The vulnerability resides in the ionic cloud driver, a kernel-mode component on VMware ESXi that services AMD Pensando network hardware. The driver dereferences a pointer that originates from, or is influenced by, an untrusted source without validating that the pointer references memory the caller is permitted to access.
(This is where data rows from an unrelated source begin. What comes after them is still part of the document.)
/-- The sesquilinear pairing `⟨y, z⟩ := tr(y ∪ conj z)` on `H²(P, ℂ)`: additive and conjugate-homogeneous in `z`. -/
private theorem pairing_conj_add (X : U.Var) (y z z' : U.CohC X 2) :
    U.trC X 4 (U.cup2C X 2 y (conj (z + z'))) =
      U.trC X 4 (U.cup2C X 2 y (conj z)) + U.trC X 4 (U.cup2C X 2 y (conj z')) := by
  rw [map_add, map_add, map_add]

/-- The pairing `⟨y, z⟩ := tr(y ∪ conj z)` is conjugate-homogeneous in `z`. [folklore] -/
private theorem pairing_conj_smul (X : U.Var) (y z : U.CohC X 2) (c : ℂ) :
    U.trC X 4 (U.cup2C X 2 y (conj (c • z))) = starRingEnd ℂ c * U.trC X 4 (U.cup2C X 2 y (conj z)) := by
  rw [HodgeStructure.conj_smul, map_smul, map_smul, smul_eq_mul]

/-- **B01-C from the Hecke-overlap and Hodge–Riemann** (any universe with the four PerL-cone facts and HR (2,0) on its
Picard modular surfaces).  Proof: the overlap class `x ≠ 0` lies in `F²H²` (it is a combination of (34)-wedges of
`U_Ψ`-classes), so `tr(x ∪ conj x) ≠ 0` (HR); expanding `x` on the left over the translates `g^*(ω₀ ∪ ω₁) = g^*ω₀ ∪ g^*ω₁`
(`Fact_pull_cup`) and then `conj x` on the right over the pure (34)-wedges (`exists_mem_ne_zero_of_span`, twice) yields
`g, ω₂, ω₃` with `tr((g^*ω₀ ∪ g^*ω₁) ∪ conj(ω₂ ∪ ω₃)) ≠ 0`, which is the period (`period_eq_pairing_wedges`). -/
theorem faceSeesawCoupling_of_wedgeOverlap (hH : U.Fact_pull_hodge) (hcup2 : U.Fact_cup2_hodge)
    (hpc : U.Fact_pull_cup)
    (hHR : ∀ {L : CMField} {ι₁ : L →+* ℂ} {V : HermSpace3 L ι₁} (Γ : Level V) (η : U.CohC (U.pms L ι₁ V Γ) 2),
      η ∈ (U.hodge (U.pms L ι₁ V Γ) 2).F 2 → η ≠ 0 → U.trC (U.pms L ι₁ V Γ) 4 (U.cup2C (U.pms L ι₁ V Γ) 2 η (conj η)) ≠ 0)
    (hO : U.FaceWedgeOverlap) : U.FaceSeesawCoupling := by
  intro F hG h6 f ι₁ hι V Γ ω₀ ω₁ h₀ h₁ hne
  obtain ⟨Γ', x, hx0, hxE, hxW⟩ := hO F hG h6 f ι₁ hι V Γ ω₀ ω₁ h₀ h₁ hne
  -- `x ∈ F² H²(P_{Γ'})`: every (34)-wedge of `U_Ψ`-classes is a (2,0)-class
  have hxF : x ∈ (U.hodge (U.pms F ι₁ V Γ') 2).F 2 := by
    refine (Submodule.span_le.mpr ?_) hxW
    rintro y ⟨ω₂, ω₃, h₂, h₃, rfl⟩
    exact cup2C_mem_F_two_of_Uiso hH hcup2 Γ' F (f.psi 2) (f.psi 3) ι₁ h₂ h₃
  -- Hodge–Riemann: `⟨x, x⟩ ≠ 0`
  have hxx : U.trC _ 4 (U.cup2C _ 2 x (conj x)) ≠ 0 := hHR Γ' x hxF hx0
  -- expand the LEFT slot over the translates `g^* (ω₀ ∪ ω₁)` (the pairing is ℂ-linear in the left slot)
  obtain ⟨y, ⟨g, rfl⟩, hy⟩ := exists_mem_ne_zero_of_span (φ := fun y => U.trC _ 4 (U.cup2C _ 2 y (conj x)))
    (fun y y' => by simp only [map_add, LinearMap.add_apply])
    (fun c y => ⟨c, by simp only [map_smul, LinearMap.smul_apply, smul_eq_mul]⟩) hxE hxx
  -- expand the RIGHT slot over the pure (34)-wedges (the pairing is conjugate-linear in the right slot)
  obtain ⟨z, ⟨ω₂, ω₃, h₂, h₃, rfl⟩, hz⟩ :=
    exists_mem_ne_zero_of_span (φ := fun z => U.trC _ 4 (U.cup2C _ 2 (U.pullC g 2 (U.cup2C _ 1 ω₀ ω₁)) (conj z)))
      (fun z z' => pairing_conj_add _ _ z z') (fun c z => ⟨starRingEnd ℂ c, pairing_conj_smul _ _ z c⟩) hxW hy
  refine ⟨Γ', g, ω₂, ω₃, h₂, h₃, ?_⟩
  rw [period_eq_pairing_wedges]
  simp only [Matrix.cons_val_zero, Matrix.cons_val_one, Matrix.cons_val]
  have hg : U.pullC g 2 (U.cup2C (U.pms F ι₁ V Γ) 1 ω₀ ω₁) =
      U.cup2C (U.pms F ι₁ V Γ') 1 (U.pullC g 1 ω₀) (U.pullC g 1 ω₁) := pullC_cup2C hpc g 1 ω₀ ω₁
  rw [hg] at hz
  exact hz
Because the driver executes in the hypervisor kernel context, dereferencing an attacker-controlled pointer exposes memory regions that should remain isolated from guest workloads. This breaks the confidentiality boundary that separates an unprivileged VM from the hypervisor and from other tenants on the same host. Exploitation requires local access via a guest VM and elevated attack complexity, but the attacker only needs low privileges within their own VM.

Root Cause

The root cause is improper validation of a pointer value before dereference, classified as [CWE-822: Untrusted Pointer Dereference]. The driver trusts a pointer that can be shaped or influenced through the guest interface and reads memory at that location, returning kernel or cross-guest data to the caller.

Attack Vector

An attacker with low privileges inside an unprivileged guest VM issues crafted requests to the ionic driver interface exposed through the virtualization stack. By controlling the pointer value consumed by the driver, the attacker induces reads of arbitrary kernel addresses or addresses mapped to neighboring guests. The condition can also corrupt driver state, leading to denial of service on the ESXi host.

No public proof-of-concept code is available. Technical details are documented in the AMD Security Bulletin AMD-SB-2001.
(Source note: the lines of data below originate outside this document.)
import Literature.MathematicalPhysics.QuantumFieldTheory.Balaban1983to89.B9Eq386BondPropagatorTwoBackgroundLetterTower

/-!
# `Balaban1983to89.B9Eq3126KTwoBackgroundLetterTower` — T. Bałaban, *Propagators for lattice gauge theories in a background field*, Commun. Math. Phys. **99** (1985) 389–434
# [Balaban1985BackgroundPropagators] (3.126) p. 420 *«HB = GQ*(QGQ*)⁻¹B»*, (3.132)–(3.133) p. 422 *«The operators (QGQ*)⁻¹, or (QG₁Q*)⁻¹, can be analyzed in the same way as the
# operator (Q′G′²Q′*)⁻¹»*, Thm 3.4 p. 400, (3.84)–(3.86) p. 407: **THE COARSE OPERATOR `K_k(U) = Q_k(U)G₁,k(U)Q_k(U)†` BETWEEN TWO BACKGROUNDS AT THE FLAT BASE — the local
# letter of `K_k(U) − K_k(1)` with the small factor `α`, constants BEFORE `n, η, m, U`** — the middle factor of the `K⁻¹`-storey
# `K_k(U)⁻¹ − K_k(1)⁻¹ = −K_k(U)⁻¹(K_k(U) − K_k(1))K_k(1)⁻¹` of the (J′) two-background ladders (sequel `B9Eq3126KinvTwoBackgroundLetterTower`), on which the
# `H₁,k = G₁,kQ_k†K_k⁻¹` and `𝔊_k` storeys rest

statement-level skeleton of published theorems with citation tags; proofs where landed; nothing here is a claim about the Yang–Mills mass gap

CITATION HEADER (lean-in-tree rule).  Audit cell `pub-balaban`, sub-cell `t4`, BINDER row NE9; filed by NE9 crux-team LEAF PROVER 01 (`b2b-balaban-t4-ne9-formalise-leaf-01`, gen 101;
ROUTE (J′), the `K⁻¹` storey; bears_on: R4/N22).  Composition BY NAME: this lineage's gen-100 `B9Eq386BondPropagatorTwoBackgroundLetterTower.exists_letter_G1k_sub_flat` (the bond
storey), `B9Eq382BondPenaltyTwoBackgroundLetterTower.local_QkW_sub_flat`, `B9Eq315QkSingleBondTwoBackgroundLetter.norm_adjoint_QkW_sub_flat_apply_le_local_diagonal` (the two-background
`Q_k` letters); ne9-leaf-03's `B9Eq315QkSingleBondLetter.norm_adjoint_QkW_apply_le_local_sharp`, `B9Eq315QkLocalLetter.local_QkW`; ne9-leaf-05's
`B9Eq326G1kSupRowClosed.exists_local_letter_G1k` (the MODEL row of `G₁,k` — O-NE9-1, #5 UNRULED), `B9Eq326G1SupRowOfLetters.{letter_comp, letter_add}`.  Source READ first-hand in
the held text layer `paper:balaban1985-cmp99-background-propagators` (journal page = PDF page + 388) pp. 420, 422, 400, 407.  NOTHING of print's proofs is reproduced: [folklore]
telescoping + letter compositions (the pattern of `B9Eq382BondPenaltyTwoBackgroundLetterTower` §2, one more factor).  THE PRINT (verbatim, p. 422): *«… We will not repeat these
considerations here, let us write only bounds. We have (3.132) …»*; p. 400 Thm 3.4: *«… small perturbations of the operators depending on U only.»*

WHAT IS PROVED (sorry-free; proof lane — 0 `def`; [folklore]).
* **`exists_letter_K_sub_flat`** — `∃ α₀ K κ` BEFORE the bond storey's binder block (VERBATIM that of `exists_letter_G1k_sub_flat`): for every coarse-bond field `z` supported over
  `bpos⁻¹(v)` with `‖z(c′)‖ ≤ F` and every coarse bond `c`: `‖((K_k(U) − K_k(1))z)(c)‖ ≤ K·α·e^{−κ·d_m(c₋,v)}·F`, telescoped as
  `(Q_k(U) − Q_k(1))G₁,k(U)Q_k(U)† + Q_k(1)(G₁,k(U) − G₁,k(1))Q_k(U)† + Q_k(1)G₁,k(1)(Q_k(U)† − Q_k(1)†)` (two `letter_comp` per word, `letter_add`).
HONEST SCOPE.  Composition BY NAME on the cell's MODEL rows (O-NE9-1, #5 UNRULED); constants crude (NOT print's); flat base only; first order; the smallness windows of `U`, unitarity, the
tower data, the positivity witnesses stay HYPOTHESES; nothing of [B9] (3.132)–(3.133) ∕ Thm 3.4 asserted as printed; «NE9 ⇐ the named binders»; NE9 NOT PRINTED ∕ NOT PROVED; spine
PROVED 0∕9; rung (B)+1 on a finite T⁴ — NOT infinite volume, NOT mass gap, NOT BetaPertH, NOT Clay.  HONEST DEPENDENCY: continuum YM on T⁴ ⇐ BetaPertH ∧ nine spine estimates (0/9
proved); BetaPertH ⇐ (D1) ∧ (D4) ∧ CAP+tail; G-an2-4 gates asym, D1 and NE2/3/4.  NEW file; nothing modified.  Net new unproved facts: 0.
-/

noncomputable section

open scoped InnerProductSpace ComplexConjugate BigOperators

namespace Literature.MathematicalPhysics.QuantumFieldTheory.Balaban1983to89.B9Eq3126KTwoBackgroundLetterTower

open B4Sect5Torus (TSite tdist tdist_nonneg tdist_triangle tdist_symm torusSum_le tdist_self)
open B4Sect5Proof (latticeConst latticeConst_nonneg)
open B9SectCLatticeCarrier (Bond bpos shift unshift shift_unshift)
open B9Eq311L2Pairing (WL2)
open B9Eq319QprimeTorus (blockCoord)
open B7Prop1Explicit (U1 Wcx boxVec)
open B11Eq103H1Complex (SiteL2K BondL2K)
open B9Eq310DeltaPrime (plaqHolU plaqHolU_one)
open B9Eq310HessianOperator (adTransportW)
open B9Eq315QTorus (perCfg cornerSite)
open B9Eq315QTower (towerP UlevOf)
open B9Eq315QTowerFlat (perCfg_UlevOf_one_mem_U1 norm_Wcx_UlevOf_one_sub_one_le UlevOf_one)
open B9Eq316TowerFlatIsOneStep (towerP_eq_fineP_pow siteCast)
open B9Eq326OperatorTower (laplaceAk G1k QkW)
open B9Eq324DeltaPrimeATower (laplacePrimeAk)
open B9Eq349BlockDistanceWeight (tdist_shift_le_one)
open B9Eq315QkLocalLetter (local_QkW)
open B9Eq315QkSingleBondLetter (norm_adjoint_QkW_apply_le_local_sharp)
open B9Eq315QkSingleBondTwoBackgroundLetter (norm_adjoint_QkW_sub_flat_apply_le_local_diagonal)
open B9Eq382BondPenaltyTwoBackgroundLetterTower (local_QkW_sub_flat)
open B9Eq326G1kSupRowClosed (exists_local_letter_G1k)
open B9Eq326G1SupRowOfLetters (letter_comp letter_add)
open B9Eq386BondPropagatorTwoBackgroundLetterTower (exists_letter_G1k_sub_flat)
Detection Methods for CVE-2025-62627

Indicators of Compromise

  • Unexpected ESXi host kernel warnings or PSOD events referencing the ionic driver module
  • Repeated driver-level errors in vmkernel.log correlated with activity from a specific guest VM
  • Anomalous device control or ioctl-style traffic from guest VMs targeting the ionic interface

Detection Strategies

  • Monitor ESXi host logs for ionic driver fault traces, null or invalid address reads, and kernel exceptions
  • Baseline expected driver interaction patterns per VM and alert on outliers in volume or sequence
  • Correlate guest-side process activity with host-side driver errors to attribute suspicious calls to a specific tenant

Monitoring Recommendations

  • Forward ESXi vmkernel.log and hostd.log to a centralized logging platform for retention and analysis
  • Track AMD and VMware advisory feeds for updated driver versions and indicators
  • Enable hypervisor integrity monitoring on multi-tenant clusters to flag unexpected memory access patterns

How to Mitigate CVE-2025-62627

Immediate Actions Required

  • Inventory all ESXi hosts running the ionic cloud driver and identify hosts shared across tenants
  • Apply the driver update referenced in the AMD Security Bulletin AMD-SB-2001 once available from VMware or the hardware vendor
  • Restrict workload placement so that untrusted or low-trust VMs do not co-reside with sensitive workloads on affected hosts

Patch Information

Refer to the AMD Security Bulletin AMD-SB-2001 for the authoritative list of affected driver versions and fixed releases. Coordinate driver updates with VMware ESXi patch cycles and validate the driver version on each host after upgrade.

Workarounds

  • Disable or unload the ionic cloud driver on hosts that do not require AMD Pensando network functionality
  • Migrate sensitive workloads to ESXi hosts that do not expose the affected driver to guests
  • Apply strict tenant segregation policies and avoid co-locating untrusted VMs with privileged workloads until patched
bash
# Identify ionic driver presence and version on an ESXi host
esxcli software vib list | grep -i ionic
vmkload_mod -l | grep -i ionic

Disclaimer: This content was generated using AI. While we strive for accuracy, please verify critical information with official sources.